import Summits.HodgeConjecture.CorCM.Model.CMDominationOfRiemann
import HarnessLib

/-!
# COR-CM (cell `pub-hodgecm2`): every complex abelian variety of CM type is dominated by a product
# `∏_j A_{(F,Θ_j)}` over one Galois CM field `F` of degree `≥ 6` — modulo Riemann's theorem and the
# CM-realisation record `h₃` ONLY (no Picard uniformisation datum `hU`)

Companion of `CorCM/Model/CMDominationOfRiemann.lean` (seat b18: the same conclusion over `hR`, `hU`,
`h₃`). There the domination of an arbitrary CM abelian variety `A` runs through the CODED universe
`PicardCM.Var.scheme hU h₃ v` of stage 1 (`Model.hDomPos_of_riemann`, `coded_avDominatedBy`), whose
interpretation function takes the Picard-modular-surface uniformisation datum `hU` as an argument even on
the CM-flagged codes where it is not used. This file runs the same induction directly over the tree's
`AbelianVariety.IsProductOf IsCMTyped` (finite products of CM-typed abelian varieties), so that `hU`
never enters:

* `isProductOf_isCMTyped_avDominatedBy` — for `B` a finite product of CM-typed abelian varieties there is
  a CM-flagged code `v` (recording only the leaf CM fields, as subfields of `ℂ`, and their types) such
  that for every CM field `F` receiving the leaf fields (`LeafEmbeddable F v`), `B` — and every
  `cmProdAV F h₃ m Θ' × B` — is dominated by some `cmProdAV F h₃ n Θ` (leaves:
  `IsCMTyped.exists_isogeny_to_cmRealisation` + `avDominatedBy_inflate_code`, i.e. Shimura §6.1 Corollary
  and §6.2 Theorem 3; products: `AVDominatedBy.prod` and the associator, accumulator form as in
  `coded_avDominatedBy`);
* `cmDominated_of_isOfCMType_of_riemann` — **for every complex abelian variety `A` of CM type there are a
  Galois CM field `F` with `6 ≤ [F:ℚ]`, CM types `Θ₀, …, Θ_n` of `F` and a domination
  `AVDominatedBy A (cmProdAV F h₃ n Θ)`, modulo `hR : DeligneMilne1982_Thm_6_20_full` and
  `h₃ : CMAbelianVarietyRealised` only**: dimension `0` by `AVDominatedBy.of_dim_eq_zero` over `ℚ(ζ₇)`;
  positive dimension by the tree's hereditary Poincaré decomposition into CM-typed factors
  (`Milne1999.hDecompPos_of_hSimplePos ∘ hSimplePos_of_riemann`, kernel modulo `hR`), the lemma above with
  `hd := thm3_isogenousPower_of_riemann hR h₃`, `hcor := thm2_cor_of_riemann hR`, and the common Galois CM
  field of the code (`commonField`, receives `ℚ(ζ₇)`, degree `≥ 6`).

Theorems only; no named fact (D-0026). Consumer: `CorCM/Milne2020OfRiemannRealised.lean` (Milne 2020
Thm. 1 / André 1992 for arbitrary CM abelian varieties modulo `hR`, `h₃` only).

References: G. Shimura, *Abelian Varieties with Complex Multiplication and Modular Functions* (1998),
§5.1 Props. 3–6, §6.1 Corollary of Theorem 2 (p. 41), §6.2 Theorem 3 (pp. 41–43), §18.2 Lemma (ii)–(iii);
D. Mumford, *Abelian Varieties* (1970), §19 Thm. 1 (Poincaré); P. Deligne, J. S. Milne, *Tannakian
Categories*, LNM 900 (1982), Thm. 6.20 (Riemann).
-/

noncomputable section

open CategoryTheory NumberField
open Literature.AlgebraicGeometry.Motives Literature.AlgebraicGeometry.HodgeTheory
open Literature.AlgebraicGeometry.ComplexMultiplication Literature.AlgebraicGeometry.Milne1999
open Literature.NumberTheory.Automorphic
open Literature.NumberTheory.Automorphic.PicardCM (CMCode cmRealisation CMAbelianVarietyRealised)
open Literature.NumberTheory.ComplexMultiplication (inducedCMType)

namespace Summit.HodgeConjecture.CorCM.Domination

/-- **Finite products of CM-typed abelian varieties are dominated by `∏_j A_{(F,Θ_j)}`** (with
accumulator), over every CM field `F` receiving the leaf fields of a code `v` that records the leaf CM
fields and types. Leaves: a CM-typed `A` is isogenous to the chosen realisation of the code of its type
(`IsCMTyped.exists_isogeny_to_cmRealisation`, Shimura §6.1 Corollary), which is dominated by the realisation
of the induced type over `F` (`avDominatedBy_inflate_code`, §6.2 Theorem 3); products: `AVDominatedBy.prod`,
the associator `prodAssoc`, and clause (ii) as induction hypothesis.
[cite: Shimura1998, §6.1 Corollary of Theorem 2 (p. 41) and §6.2 Theorem 3 (pp. 41–43)] -/
theorem isProductOf_isCMTyped_avDominatedBy (h₃ : CMAbelianVarietyRealised)
    (hd : Shimura1998_Thm3_isogenousPower) (hcor : Shimura1998_Thm2_Cor) {B : AbelianVariety ℂ}
    (hB : AbelianVariety.IsProductOf IsCMTyped B) :
    ∃ v : PicardCM.Var, ∀ (F : Type) [Field F] [NumberField F] [IsCMField F], LeafEmbeddable F v →
      (∃ (n : ℕ) (Θ : Fin (n + 1) → CMType F), AVDominatedBy B (cmProdAV F h₃ n Θ)) ∧
      (∀ (m : ℕ) (Θ' : Fin (m + 1) → CMType F),
        ∃ (n : ℕ) (Θ : Fin (n + 1) → CMType F),
          AVDominatedBy ((cmProdAV F h₃ m Θ').prod B) (cmProdAV F h₃ n Θ)) := by
  induction hB with
  | atom hA =>
      obtain ⟨c, g, hg⟩ := hA.exists_isogeny_to_cmRealisation hcor h₃
      refine ⟨.cm c, fun F _ _ _ hF => ?_⟩
      obtain ⟨k⟩ := hF
      have hleaf : AVDominatedBy _ (cmRealisation h₃ (cmCode F (inducedCMType k c.Φ))).AV :=
        AVDominatedBy.of_isIsogeny_hom hg (avDominatedBy_inflate_code hd hcor h₃ c k)
      refine ⟨⟨0, fun _ => inducedCMType k c.Φ, hleaf⟩, fun m Θ' => ⟨m + 1, Fin.snoc Θ' (inducedCMType k c.Φ), ?_⟩⟩
      rw [cmProdAV_snoc]
      exact (AVDominatedBy.refl _).prod hleaf
  | prod _ _ ih₁ ih₂ =>
      obtain ⟨v₁, IH₁⟩ := ih₁
      obtain ⟨v₂, IH₂⟩ := ih₂
      refine ⟨.prod v₁ v₂, fun F _ _ _ hF => ?_⟩
      have I₁ := IH₁ F hF.1
      have I₂ := IH₂ F hF.2
      constructor
      · obtain ⟨n₁, Θ₁, h₁⟩ := I₁.1
        obtain ⟨n, Θ, h⟩ := I₂.2 n₁ Θ₁
        exact ⟨n, Θ, (h₁.prod (AVDominatedBy.refl _)).trans h⟩
      · intro m Θ'
        obtain ⟨n', Θ'', h'⟩ := I₁.2 m Θ'
        obtain ⟨n, Θ, h⟩ := I₂.2 n' Θ''
        exact ⟨n, Θ, (AVDominatedBy.of_iso (prodAssoc _ _ _) (h'.prod (AVDominatedBy.refl _))).trans h⟩

/-- **Every complex abelian variety of CM type is dominated by `∏_j A_{(F,Θ_j)}` over a Galois CM field
`F` of degree `≥ 6` — modulo Riemann's theorem `hR` and the CM-realisation record `h₃` only** (no Picard
uniformisation datum). Dimension `0`: `AVDominatedBy.of_dim_eq_zero` over `ℚ(ζ₇)`. Positive dimension:
the hereditary Poincaré decomposition of `A` into CM-typed factors up to isogeny
(`Milne1999.hDecompPos_of_hSimplePos (hSimplePos_of_riemann hR)`), `isProductOf_isCMTyped_avDominatedBy`
with the Shimura inputs `thm3_isogenousPower_of_riemann hR h₃` / `thm2_cor_of_riemann hR`, and the common
Galois CM field of the resulting code (`commonField`, `six_le_finrank_commonField`).
[cite: Shimura1998, §5.1 Props. 3–6, §6.1 Corollary of Theorem 2 (p. 41), §6.2 Theorem 3 (pp. 41–43), §18.2 Lemma (ii)–(iii)]
[cite: MumfordAV1970, §19 Thm. 1] [cite: DeligneMilne1982Tannakian, §6 Thm. 6.20 (Riemann), print p. 212] -/
theorem cmDominated_of_isOfCMType_of_riemann (hR : DeligneMilne1982_Thm_6_20_full)
    (h₃ : CMAbelianVarietyRealised) (A : AbelianVariety ℂ) (hCM : IsOfCMType A) :
    ∃ (F : Type) (_ : Field F) (_ : NumberField F) (_ : IsCMField F),
      IsGalois ℚ F ∧ 6 ≤ Module.finrank ℚ F ∧
        ∃ (n : ℕ) (Θ : Fin (n + 1) → CMType F), AVDominatedBy A (cmProdAV F h₃ n Θ) := by
  rcases Nat.eq_zero_or_pos A.dim with hA0 | hA0
  · haveI : IsCMField (CyclotomicField 7 ℚ) := isCMField_cyclotomic7
    let Φ : CMType (CyclotomicField 7 ℚ) := IdeleClassGroup.cmTypeOf _ (fun _ => 1) fun _ => one_ne_zero
    exact ⟨CyclotomicField 7 ℚ, inferInstance, inferInstance, isCMField_cyclotomic7, isGalois_cyclotomic7,
      finrank_cyclotomic7.ge, 0, fun _ => Φ, AVDominatedBy.of_dim_eq_zero A _ hA0⟩
  · obtain ⟨B, hB, hAB⟩ := hDecompPos_of_hSimplePos (hSimplePos_of_riemann hR) A hA0 hCM
    obtain ⟨v, hv⟩ := isProductOf_isCMTyped_avDominatedBy h₃ (thm3_isogenousPower_of_riemann hR h₃)
      (thm2_cor_of_riemann hR) hB
    obtain ⟨n, Θ, h⟩ := (hv (commonField v) (leafEmbeddable_commonField v)).1
    exact ⟨commonField v, inferInstance, inferInstance, inferInstance, isGalois_commonField v,
      six_le_finrank_commonField v, n, Θ, AVDominatedBy.of_isIsogenous hAB h⟩

end Summit.HodgeConjecture.CorCM.Domination

end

» **What to produce**
In the listing above, locate the line containing "obtain ⟨v₁, IH₁⟩ := ih₁" and the line containing "the hereditary Poincaré". Transcribe those two lines and everything between them, exactly as written.

» **Final answer**
      obtain ⟨v₁, IH₁⟩ := ih₁
      obtain ⟨v₂, IH₂⟩ := ih₂
      refine ⟨.prod v₁ v₂, fun F _ _ _ hF => ?_⟩
      have I₁ := IH₁ F hF.1
      have I₂ := IH₂ F hF.2
      constructor
      · obtain ⟨n₁, Θ₁, h₁⟩ := I₁.1
        obtain ⟨n, Θ, h⟩ := I₂.2 n₁ Θ₁
        exact ⟨n, Θ, (h₁.prod (AVDominatedBy.refl _)).trans h⟩
      · intro m Θ'
        obtain ⟨n', Θ'', h'⟩ := I₁.2 m Θ'
        obtain ⟨n, Θ, h⟩ := I₂.2 n' Θ''
        exact ⟨n, Θ, (AVDominatedBy.of_iso (prodAssoc _ _ _) (h'.prod (AVDominatedBy.refl _))).trans h⟩

/-- **Every complex abelian variety of CM type is dominated by `∏_j A_{(F,Θ_j)}` over a Galois CM field
`F` of degree `≥ 6` — modulo Riemann's theorem `hR` and the CM-realisation record `h₃` only** (no Picard
uniformisation datum). Dimension `0`: `AVDominatedBy.of_dim_eq_zero` over `ℚ(ζ₇)`. Positive dimension:
the hereditary Poincaré decomposition of `A` into CM-typed factors up to isogeny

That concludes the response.